Все дальше плыл Маман Генденг, и всюду слышал он от рыбаков рассказы о принцессе Ренганис. Днем плыл он в утлом челноке на запад, а в сумерках приставал к берегу в рыбацких селениях. Спрашивал, далеко ли до Халимунды, и ему отвечали: плыви дальше на запад и, обогнув мыс с юга, поверни на восток. Его предупреждали о коварстве Южных морей и рассказывали о принцессе, и одинокий путник все больше терял голову.

– Я женюсь на ней, – клялся он.

С каждым днем хорошела принцесса Ренганис и сама была не рада своей красоте – и заперлась у себя в покоях. С внешним миром связывала ее лишь узенькая дверная щель, сквозь которую горничные передавали ей еду и одежду. Она поклялась никогда не выставлять свою красоту напоказ и мечтала о муже, который полюбит ее за другие достоинства. И когда она шила свадебное платье и приданое, то никому не показывалась на глаза, но правды о красоте ее было не утаить, ее воспевали сказители, о ней говорили путешественники. Отец, снедаемый запретной любовью, и мать, ослепленная ревностью, решили поскорей сбыть дочку с рук. Разослали девяносто девять гонцов в самые дальние уголки королевства и даже в соседние страны и устроили состязание для принцев, воинов и всех прочих. В награду победителю обещали прекраснейшую из женщин на свете, принцессу Ренганис.

Съехались отовсюду красавцы-женихи, и началось состязание – нет, не турнир лучников, как тот, в котором Арджуна завоевал Друпади. Каждого всего лишь просили описать женщину своей мечты – ее рост, сложение, любимые блюда, прическу, цвета одежды, запах тела, – а затем, сев у дверей в спальню принцессы Ренганис, отвечать на ее вопросы. Король пообещал, что если кому-то из женихов нужна точно такая женщина, как Ренганис, а принцессе – точно такой, как он, то они станут мужем и женой. Прямо скажем, диковинный способ искать пару, – немудрено, что ни одного подходящего жениха не нашлось.

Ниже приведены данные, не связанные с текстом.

import Summits.Parity.GeneralizedHardyLittlewood.Theorems.FordMaynardNoSieveConst0164NegWitness0164SectionMomentsPeel

/-!
# Route `FordMaynardNoSieveConst0164`, crux `NegWitness0164` (stmt-Parity-19102), line `birth`,
# stub `stub_tweakNeg0164`: enclosure layer — section moments of the unit box, inner closed forms and outer ranges

Helper file toward the certificate stub (K. Ford, J. Maynard, *On the theory of prime producing sieves*,
arXiv:2407.14368, §8).  Continuing `…SectionMomentsPeel`: the inner moments
`N_{ab}(r) = ∫_{(0,r)} 𝟙[0<x<1, 0<r−x<1] x^a (r−x)^b dx` in closed form on `(0,1]` and `[1,2]` (`a, b ≤ 2`), and the
three generic OUTER range lemmas turning `∫_{(0,s]} 𝟙[0<t<1] t^c N(s−t) dt` into interval integrals of
`t^c·P(s−t)` with the polynomial representatives `P` of `N` on each range (`s ∈ (0,1]`, `[1,2]`, `[2,3]`).  With
`sectionMoment_peel_0164` this leaves, for each section moment `M_{abc}` and range, one polynomial interval integral
(the antiderivative pattern of `…SectionMomentsInner`), whose values are the 27 × 3 exact polynomials listed in this
hand's census on stmt-Parity-19102.

* `innerMoment_low_a_b_0164`, `innerMoment_high_a_b_0164` (`a, b ≤ 2`);
* `outer_range_one_0164`, `outer_range_two_0164`, `outer_range_three_0164`.

Def-free.  References: [FordMaynard2024PrimeSieves] arXiv:2407.14368, §8 (proof of Theorem 2.7 (c)); folklore calculus.
-/

noncomputable section

open Finset MeasureTheory Set intervalIntegral
open scoped Classical
open Literature.NumberTheory.Sieve Literature.NumberTheory.Sieve.FordMaynard

namespace Summit.Parity.GeneralizedHardyLittlewood.FordMaynardNoSieveConst0164NegWitness0164

/-! ### Inner closed forms -/

/-- `N_{00}(r)` for `0 < r ≤ 1`. [folklore] -/
theorem innerMoment_low_0_0_0164 {r : ℝ} (hr0 : 0 < r) (hr1 : r ≤ 1) :
    (∫ x in Set.Ioo 0 r, (if (0 < x ∧ x < 1) ∧ (0 < r - x ∧ r - x < 1) then x ^ 0 else 0)) =
      (1 : ℝ) * r := by
  rw [inner_window_low_0164 hr0 hr1 (fun x : ℝ => x ^ 0), integral_pow_mul_sub_pow_0_0_0164 0 r]
  ring

/-- `N_{00}(r)` for `1 ≤ r ≤ 2`. [folklore] -/
theorem innerMoment_high_0_0_0164 {r : ℝ} (hr1 : 1 ≤ r) (hr2 : r ≤ 2) :
    (∫ x in Set.Ioo 0 r, (if (0 < x ∧ x < 1) ∧ (0 < r - x ∧ r - x < 1) then x ^ 0 else 0)) =
      (2 : ℝ) + (-1 : ℝ) * r := by
  rw [inner_window_high_0164 hr1 hr2 (fun x : ℝ => x ^ 0), integral_pow_mul_sub_pow_0_0_0164 (r - 1) 1]
  ring

/-- `N_{01}(r)` for `0 < r ≤ 1`. [folklore] -/
theorem innerMoment_low_0_1_0164 {r : ℝ} (hr0 : 0 < r) (hr1 : r ≤ 1) :
    (∫ x in Set.Ioo 0 r, (if (0 < x ∧ x < 1) ∧ (0 < r - x ∧ r - x < 1) then (r - x) else 0)) =
      (1 / 2 : ℝ) * r ^ 2 := by
  rw [inner_window_low_0164 hr0 hr1 (fun x : ℝ => (r - x)), integral_pow_mul_sub_pow_0_1_0164 r 0 r]
  ring

/-- `N_{01}(r)` for `1 ≤ r ≤ 2`. [folklore] -/
theorem innerMoment_high_0_1_0164 {r : ℝ} (hr1 : 1 ≤ r) (hr2 : r ≤ 2) :
    (∫ x in Set.Ioo 0 r, (if (0 < x ∧ x < 1) ∧ (0 < r - x ∧ r - x < 1) then (r - x) else 0)) =
      (1 : ℝ) * r + (-(1 / 2) : ℝ) * r ^ 2 := by
  rw [inner_window_high_0164 hr1 hr2 (fun x : ℝ => (r - x)), integral_pow_mul_sub_pow_0_1_0164 r (r - 1) 1]
  ring

/-- `N_{02}(r)` for `0 < r ≤ 1`. [folklore] -/
theorem innerMoment_low_0_2_0164 {r : ℝ} (hr0 : 0 < r) (hr1 : r ≤ 1) :
    (∫ x in Set.Ioo 0 r, (if (0 < x ∧ x < 1) ∧ (0 < r - x ∧ r - x < 1) then (r - x) ^ 2 else 0)) =
      (1 / 3 : ℝ) * r ^ 3 := by
  rw [inner_window_low_0164 hr0 hr1 (fun x : ℝ => (r - x) ^ 2), integral_pow_mul_sub_pow_0_2_0164 r 0 r]
  ring

/-- `N_{02}(r)` for `1 ≤ r ≤ 2`. [folklore] -/
theorem innerMoment_high_0_2_0164 {r : ℝ} (hr1 : 1 ≤ r) (hr2 : r ≤ 2) :
    (∫ x in Set.Ioo 0 r, (if (0 < x ∧ x < 1) ∧ (0 < r - x ∧ r - x < 1) then (r - x) ^ 2 else 0)) =
      (2 / 3 : ℝ) + (-1 : ℝ) * r + (1 : ℝ) * r ^ 2 + (-(1 / 3) : ℝ) * r ^ 3 := by
  rw [inner_window_high_0164 hr1 hr2 (fun x : ℝ => (r - x) ^ 2), integral_pow_mul_sub_pow_0_2_0164 r (r - 1) 1]
  ring

/-- `N_{10}(r)` for `0 < r ≤ 1`. [folklore] -/
theorem innerMoment_low_1_0_0164 {r : ℝ} (hr0 : 0 < r) (hr1 : r ≤ 1) :
    (∫ x in Set.Ioo 0 r, (if (0 < x ∧ x < 1) ∧ (0 < r - x ∧ r - x < 1) then x else 0)) =
      (1 / 2 : ℝ) * r ^ 2 := by
  rw [inner_window_low_0164 hr0 hr1 (fun x : ℝ => x), integral_pow_mul_sub_pow_1_0_0164 0 r]
  ring

/-- `N_{10}(r)` for `1 ≤ r ≤ 2`. [folklore] -/
theorem innerMoment_high_1_0_0164 {r : ℝ} (hr1 : 1 ≤ r) (hr2 : r ≤ 2) :
    (∫ x in Set.Ioo 0 r, (if (0 < x ∧ x < 1) ∧ (0 < r - x ∧ r - x < 1) then x else 0)) =
      (1 : ℝ) * r + (-(1 / 2) : ℝ) * r ^ 2 := by
  rw [inner_window_high_0164 hr1 hr2 (fun x : ℝ => x), integral_pow_mul_sub_pow_1_0_0164 (r - 1) 1]
  ring

/-- `N_{11}(r)` for `0 < r ≤ 1`. [folklore] -/
theorem innerMoment_low_1_1_0164 {r : ℝ} (hr0 : 0 < r) (hr1 : r ≤ 1) :
    (∫ x in Set.Ioo 0 r, (if (0 < x ∧ x < 1) ∧ (0 < r - x ∧ r - x < 1) then x * (r - x) else 0)) =
      (1 / 6 : ℝ) * r ^ 3 := by
  rw [inner_window_low_0164 hr0 hr1 (fun x : ℝ => x * (r - x)), integral_pow_mul_sub_pow_1_1_0164 r 0 r]
  ring

/-- `N_{11}(r)` for `1 ≤ r ≤ 2`. [folklore] -/
theorem innerMoment_high_1_1_0164 {r : ℝ} (hr1 : 1 ≤ r) (hr2 : r ≤ 2) :
    (∫ x in Set.Ioo 0 r, (if (0 < x ∧ x < 1) ∧ (0 < r - x ∧ r - x < 1) then x * (r - x) else 0)) =
      (-(2 / 3) : ℝ) + (1 : ℝ) * r + (-(1 / 6) : ℝ) * r ^ 3 := by
  rw [inner_window_high_0164 hr1 hr2 (fun x : ℝ => x * (r - x)), integral_pow_mul_sub_pow_1_1_0164 r (r - 1) 1]
  ring

/-- `N_{12}(r)` for `0 < r ≤ 1`. [folklore] -/
theorem innerMoment_low_1_2_0164 {r : ℝ} (hr0 : 0 < r) (hr1 : r ≤ 1) :
    (∫ x in Set.Ioo 0 r, (if (0 < x ∧ x < 1) ∧ (0 < r - x ∧ r - x < 1) then x * (r - x) ^ 2 else 0)) =
      (1 / 12 : ℝ) * r ^ 4 := by
  rw [inner_window_low_0164 hr0 hr1 (fun x : ℝ => x * (r - x) ^ 2), integral_pow_mul_sub_pow_1_2_0164 r 0 r]
  ring

/-- `N_{12}(r)` for `1 ≤ r ≤ 2`. [folklore] -/
theorem innerMoment_high_1_2_0164 {r : ℝ} (hr1 : 1 ≤ r) (hr2 : r ≤ 2) :
    (∫ x in Set.Ioo 0 r, (if (0 < x ∧ x < 1) ∧ (0 < r - x ∧ r - x < 1) then x * (r - x) ^ 2 else 0)) =
      (-(1 / 3) : ℝ) * r + (1 / 2 : ℝ) * r ^ 2 + (-(1 / 12) : ℝ) * r ^ 4 := by
  rw [inner_window_high_0164 hr1 hr2 (fun x : ℝ => x * (r - x) ^ 2), integral_pow_mul_sub_pow_1_2_0164 r (r - 1) 1]
  ring

/-- `N_{20}(r)` for `0 < r ≤ 1`. [folklore] -/
theorem innerMoment_low_2_0_0164 {r : ℝ} (hr0 : 0 < r) (hr1 : r ≤ 1) :
    (∫ x in Set.Ioo 0 r, (if (0 < x ∧ x < 1) ∧ (0 < r - x ∧ r - x < 1) then x ^ 2 else 0)) =
      (1 / 3 : ℝ) * r ^ 3 := by
  rw [inner_window_low_0164 hr0 hr1 (fun x : ℝ => x ^ 2), integral_pow_mul_sub_pow_2_0_0164 0 r]
  ring

/-- `N_{20}(r)` for `1 ≤ r ≤ 2`. [folklore] -/
theorem innerMoment_high_2_0_0164 {r : ℝ} (hr1 : 1 ≤ r) (hr2 : r ≤ 2) :
    (∫ x in Set.Ioo 0 r, (if (0 < x ∧ x < 1) ∧ (0 < r - x ∧ r - x < 1) then x ^ 2 else 0)) =
      (2 / 3 : ℝ) + (-1 : ℝ) * r + (1 : ℝ) * r ^ 2 + (-(1 / 3) : ℝ) * r ^ 3 := by
  rw [inner_window_high_0164 hr1 hr2 (fun x : ℝ => x ^ 2), integral_pow_mul_sub_pow_2_0_0164 (r - 1) 1]
  ring

/-- `N_{21}(r)` for `0 < r ≤ 1`. [folklore] -/
theorem innerMoment_low_2_1_0164 {r : ℝ} (hr0 : 0 < r) (hr1 : r ≤ 1) :
    (∫ x in Set.Ioo 0 r, (if (0 < x ∧ x < 1) ∧ (0 < r - x ∧ r - x < 1) then x ^ 2 * (r - x) else 0)) =
      (1 / 12 : ℝ) * r ^ 4 := by
  rw [inner_window_low_0164 hr0 hr1 (fun x : ℝ => x ^ 2 * (r - x)), integral_pow_mul_sub_pow_2_1_0164 r 0 r]
  ring

/-- `N_{21}(r)` for `1 ≤ r ≤ 2`. [folklore] -/
theorem innerMoment_high_2_1_0164 {r : ℝ} (hr1 : 1 ≤ r) (hr2 : r ≤ 2) :
    (∫ x in Set.Ioo 0 r, (if (0 < x ∧ x < 1) ∧ (0 < r - x ∧ r - x < 1) then x ^ 2 * (r - x) else 0)) =
      (-(1 / 3) : ℝ) * r + (1 / 2 : ℝ) * r ^ 2 + (-(1 / 12) : ℝ) * r ^ 4 := by
  rw [inner_window_high_0164 hr1 hr2 (fun x : ℝ => x ^ 2 * (r - x)), integral_pow_mul_sub_pow_2_1_0164 r (r - 1) 1]
  ring

/-- `N_{22}(r)` for `0 < r ≤ 1`. [folklore] -/
theorem innerMoment_low_2_2_0164 {r : ℝ} (hr0 : 0 < r) (hr1 : r ≤ 1) :
    (∫ x in Set.Ioo 0 r, (if (0 < x ∧ x < 1) ∧ (0 < r - x ∧ r - x < 1) then x ^ 2 * (r - x) ^ 2 else 0)) =
      (1 / 30 : ℝ) * r ^ 5 := by
  rw [inner_window_low_0164 hr0 hr1 (fun x : ℝ => x ^ 2 * (r - x) ^ 2), integral_pow_mul_sub_pow_2_2_0164 r 0 r]
  ring

/-- `N_{22}(r)` for `1 ≤ r ≤ 2`. [folklore] -/
theorem innerMoment_high_2_2_0164 {r : ℝ} (hr1 : 1 ≤ r) (hr2 : r ≤ 2) :
    (∫ x in Set.Ioo 0 r, (if (0 < x ∧ x < 1) ∧ (0 < r - x ∧ r - x < 1) then x ^ 2 * (r - x) ^ 2 else 0)) =
      (2 / 5 : ℝ) + (-1 : ℝ) * r + (2 / 3 : ℝ) * r ^ 2 + (-(1 / 30) : ℝ) * r ^ 5 := by
  rw [inner_window_high_0164 hr1 hr2 (fun x : ℝ => x ^ 2 * (r - x) ^ 2), integral_pow_mul_sub_pow_2_2_0164 r (r - 1) 1]
  ring

/-! ### Outer ranges -/

/-- **Outer range `s ∈ (0,1]`**: `∫_{(0,s]} 𝟙[0<t<1] t^c N(s−t) = ∫_0^s t^c P(s−t)` if `N = P` on `(0,1]`. [folklore] -/
theorem outer_range_one_0164 (c : ℕ) {s : ℝ} (hs0 : 0 < s) (hs1 : s ≤ 1) (N P : ℝ → ℝ)
    (hN : ∀ r, 0 < r → r ≤ 1 → N r = P r) :
    (∫ t in Set.Ioc 0 s, (if 0 < t ∧ t < 1 then t ^ c * N (s - t) else 0)) = ∫ t in (0 : ℝ)..s, t ^ c * P (s - t) := by
  rw [integral_Ioc_eq_integral_Ioo, setIntegral_congr_fun measurableSet_Ioo (g := fun t => t ^ c * P (s - t))
    (fun t ht => by
      show (if 0 < t ∧ t < 1 then t ^ c * N (s - t) else 0) = t ^ c * P (s - t)
      rw [if_pos ⟨ht.1, lt_of_lt_of_le ht.2 hs1⟩, hN (s - t) (by linarith [ht.2]) (by linarith [ht.1])]),
    ← integral_Ioc_eq_integral_Ioo, ← intervalIntegral.integral_of_le hs0.le]

/-- **Outer range `s ∈ [1,2)`**: the `t`-range `(0,1)` splits at `t = s − 1` into the high and the low inner
regime: `∫_{(0,s]} 𝟙[0<t<1] t^c N(s−t) = ∫_0^{s−1} t^c Q(s−t) + ∫_{s−1}^1 t^c P(s−t)`. [folklore] -/
theorem outer_range_two_0164 (c : ℕ) {s : ℝ} (hs1 : 1 ≤ s) (hs2 : s < 2) (N P Q : ℝ → ℝ)
    (hN1 : ∀ r, 0 < r → r ≤ 1 → N r = P r) (hN2 : ∀ r, 1 ≤ r → r ≤ 2 → N r = Q r)
    (hP : Continuous P) (hQ : Continuous Q) :
    (∫ t in Set.Ioc 0 s, (if 0 < t ∧ t < 1 then t ^ c * N (s - t) else 0)) =
      (∫ t in (0 : ℝ)..(s - 1), t ^ c * Q (s - t)) + ∫ t in (s - 1 : ℝ)..1, t ^ c * P (s - t) := by
  have h1 : (∫ t in Set.Ioc 0 s, (if 0 < t ∧ t < 1 then t ^ c * N (s - t) else 0)) =
      ∫ t in Set.Ioo 0 1, t ^ c * N (s - t) := by
    rw [setIntegral_congr_fun measurableSet_Ioc (g := (Set.Ioo (0 : ℝ) 1).indicator fun t => t ^ c * N (s - t))
      (fun t _ => by
        show (if 0 < t ∧ t < 1 then t ^ c * N (s - t) else 0) = (Set.Ioo (0 : ℝ) 1).indicator (fun t => t ^ c * N (s - t)) t
        by_cases h : 0 < t ∧ t < 1
        · rw [if_pos h, Set.indicator_of_mem (show t ∈ Set.Ioo (0 : ℝ) 1 from h)]
        · rw [if_neg h, Set.indicator_of_notMem (show t ∉ Set.Ioo (0 : ℝ) 1 from h)]),
      setIntegral_indicator measurableSet_Ioo,
      show Set.Ioc (0 : ℝ) s ∩ Set.Ioo 0 1 = Set.Ioo 0 1 from Set.inter_eq_right.2 fun t ht => ⟨ht.1, by linarith [ht.2]⟩]
  rw [h1]
  have hsplit : Set.Ioo (0 : ℝ) 1 = Set.Ioc 0 (s - 1) ∪ Set.Ioo (s - 1) 1 := by
    ext t
    simp only [Set.mem_Ioo, Set.mem_union, Set.mem_Ioc]
    constructor
    · intro h
      by_cases ht : t ≤ s - 1
      · exact Or.inl ⟨h.1, ht⟩
      · exact Or.inr ⟨lt_of_not_ge ht, h.2⟩
    · rintro (h | h)
      · exact ⟨h.1, by linarith [h.2]⟩
      · exact ⟨by linarith [h.1], h.2⟩
  have hdisj : Disjoint (Set.Ioc (0 : ℝ) (s - 1)) (Set.Ioo (s - 1) 1) := by
    rw [Set.disjoint_left]
    intro t ht ht'
    linarith [ht.2, ht'.1]
  have hQeq : EqOn (fun t : ℝ => t ^ c * Q (s - t)) (fun t => t ^ c * N (s - t)) (Set.Ioc (0 : ℝ) (s - 1)) :=
    fun t ht => by
      show t ^ c * Q (s - t) = t ^ c * N (s - t)
      rw [hN2 (s - t) (by linarith [ht.2]) (by linarith [ht.1])]
  have hPeq : EqOn (fun t : ℝ => t ^ c * P (s - t)) (fun t => t ^ c * N (s - t)) (Set.Ioo (s - 1 : ℝ) 1) :=
    fun t ht => by
      show t ^ c * P (s - t) = t ^ c * N (s - t)
      rw [hN1 (s - t) (by linarith [ht.2]) (by linarith [ht.1])]
  have hQint : IntegrableOn (fun t : ℝ => t ^ c * N (s - t)) (Set.Ioc (0 : ℝ) (s - 1)) := by
    have : IntegrableOn (fun t : ℝ => t ^ c * Q (s - t)) (Set.Ioc (0 : ℝ) (s - 1)) :=
      ((by fun_prop : Continuous fun t : ℝ => t ^ c * Q (s - t)).integrableOn_Icc).mono_set Ioc_subset_Icc_self
    exact this.congr_fun hQeq measurableSet_Ioc
  have hPint : IntegrableOn (fun t : ℝ => t ^ c * N (s - t)) (Set.Ioo (s - 1 : ℝ) 1) := by
    have : IntegrableOn (fun t : ℝ => t ^ c * P (s - t)) (Set.Ioo (s - 1 : ℝ) 1) :=
      ((by fun_prop : Continuous fun t : ℝ => t ^ c * P (s - t)).integrableOn_Icc).mono_set Ioo_subset_Icc_self
    exact this.congr_fun hPeq measurableSet_Ioo
  rw [hsplit, setIntegral_union hdisj measurableSet_Ioo hQint hPint]
  congr 1
  · rw [← setIntegral_congr_fun measurableSet_Ioc hQeq, ← intervalIntegral.integral_of_le (by linarith)]
  · rw [← setIntegral_congr_fun measurableSet_Ioo hPeq, ← integral_Ioc_eq_integral_Ioo,
      ← intervalIntegral.integral_of_le (by linarith)]

/-- **Outer range `s ∈ [2,3]`**: only `t ∈ (s−2, 1)` contributes, in the high inner regime:
`∫_{(0,s]} 𝟙[0<t<1] t^c N(s−t) = ∫_{s−2}^1 t^c Q(s−t)`. [folklore] -/
theorem outer_range_three_0164 (c : ℕ) {s : ℝ} (hs2 : 2 ≤ s) (hs3 : s ≤ 3) (N Q : ℝ → ℝ)
    (hN2 : ∀ r, 1 ≤ r → r ≤ 2 → N r = Q r) (hN0 : ∀ r, 2 ≤ r → N r = 0) :
    (∫ t in Set.Ioc 0 s, (if 0 < t ∧ t < 1 then t ^ c * N (s - t) else 0)) =
      ∫ t in (s - 2 : ℝ)..1, t ^ c * Q (s - t) := by
  rw [setIntegral_congr_fun measurableSet_Ioc (g := (Set.Ioo (s - 2 : ℝ) 1).indicator fun t => t ^ c * Q (s - t))
    (fun t ht => by
      show (if 0 < t ∧ t < 1 then t ^ c * N (s - t) else 0) = (Set.Ioo (s - 2 : ℝ) 1).indicator (fun t => t ^ c * Q (s - t)) t
      by_cases h : t ∈ Set.Ioo (s - 2 : ℝ) 1
      · rw [Set.indicator_of_mem h, if_pos ⟨ht.1, h.2⟩, hN2 (s - t) (by linarith [h.2]) (by linarith [h.1])]
      · rw [Set.indicator_of_notMem h]
        by_cases h' : 0 < t ∧ t < 1
        · rw [if_pos h']
          have hge : 2 ≤ s - t := by
            by_contra hc
            push Not at hc
            exact h ⟨by linarith, h'.2⟩
          rw [hN0 (s - t) hge, mul_zero]
        · rw [if_neg h']),
    setIntegral_indicator measurableSet_Ioo,
    show Set.Ioc (0 : ℝ) s ∩ Set.Ioo (s - 2) 1 = Set.Ioo (s - 2) 1 from
      Set.inter_eq_right.2 fun t ht => ⟨by linarith [ht.1], by linarith [ht.2]⟩,
    ← integral_Ioc_eq_integral_Ioo, ← intervalIntegral.integral_of_le (by linarith)]

end Summit.Parity.GeneralizedHardyLittlewood.FordMaynardNoSieveConst0164NegWitness0164

end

Завоевать такую женщину – дело и вправду непростое. В Зондском проливе напали на Мамана Генденга пираты, и он хоть немного отвел душу, пустив их ко дну. Но не одни пираты стояли у него на пути. В Южных морях преследовали его жестокие шторма, а возле лодки кружила пара акул. Пришлось ему причалить на краю болота, подстрелить оленя и подкармливать акул оленьим мясом – так он их приручил.

И все ради редкостного сокровища по имени Ренганис.

После бесполезного состязания королевство вновь погрузилось в отчаяние, вновь красота стала для всех пыткой. Наконец один недовольный принц, задумав силой покорить принцессу, собрал войско из трех сотен конников. И рад бы король, если бы принцессу кто-то похитил и женился на ней, но из благородства пошел он на варваров войной. Подоспел на помощь королю другой принц с тремя сотнями конников в надежде заполучить в награду принцессу, и началась великая война. Вступали в нее все новые храбрецы, и под конец года все уже забыли, кто на чьей стороне, помнили только, что бьются за здешнюю богиню красоты. Красота, словно проклятье, навлекала все новые бедствия: тысячи убитых и раненых, разорение, голод, болезни – и все из-за дьявольской красоты.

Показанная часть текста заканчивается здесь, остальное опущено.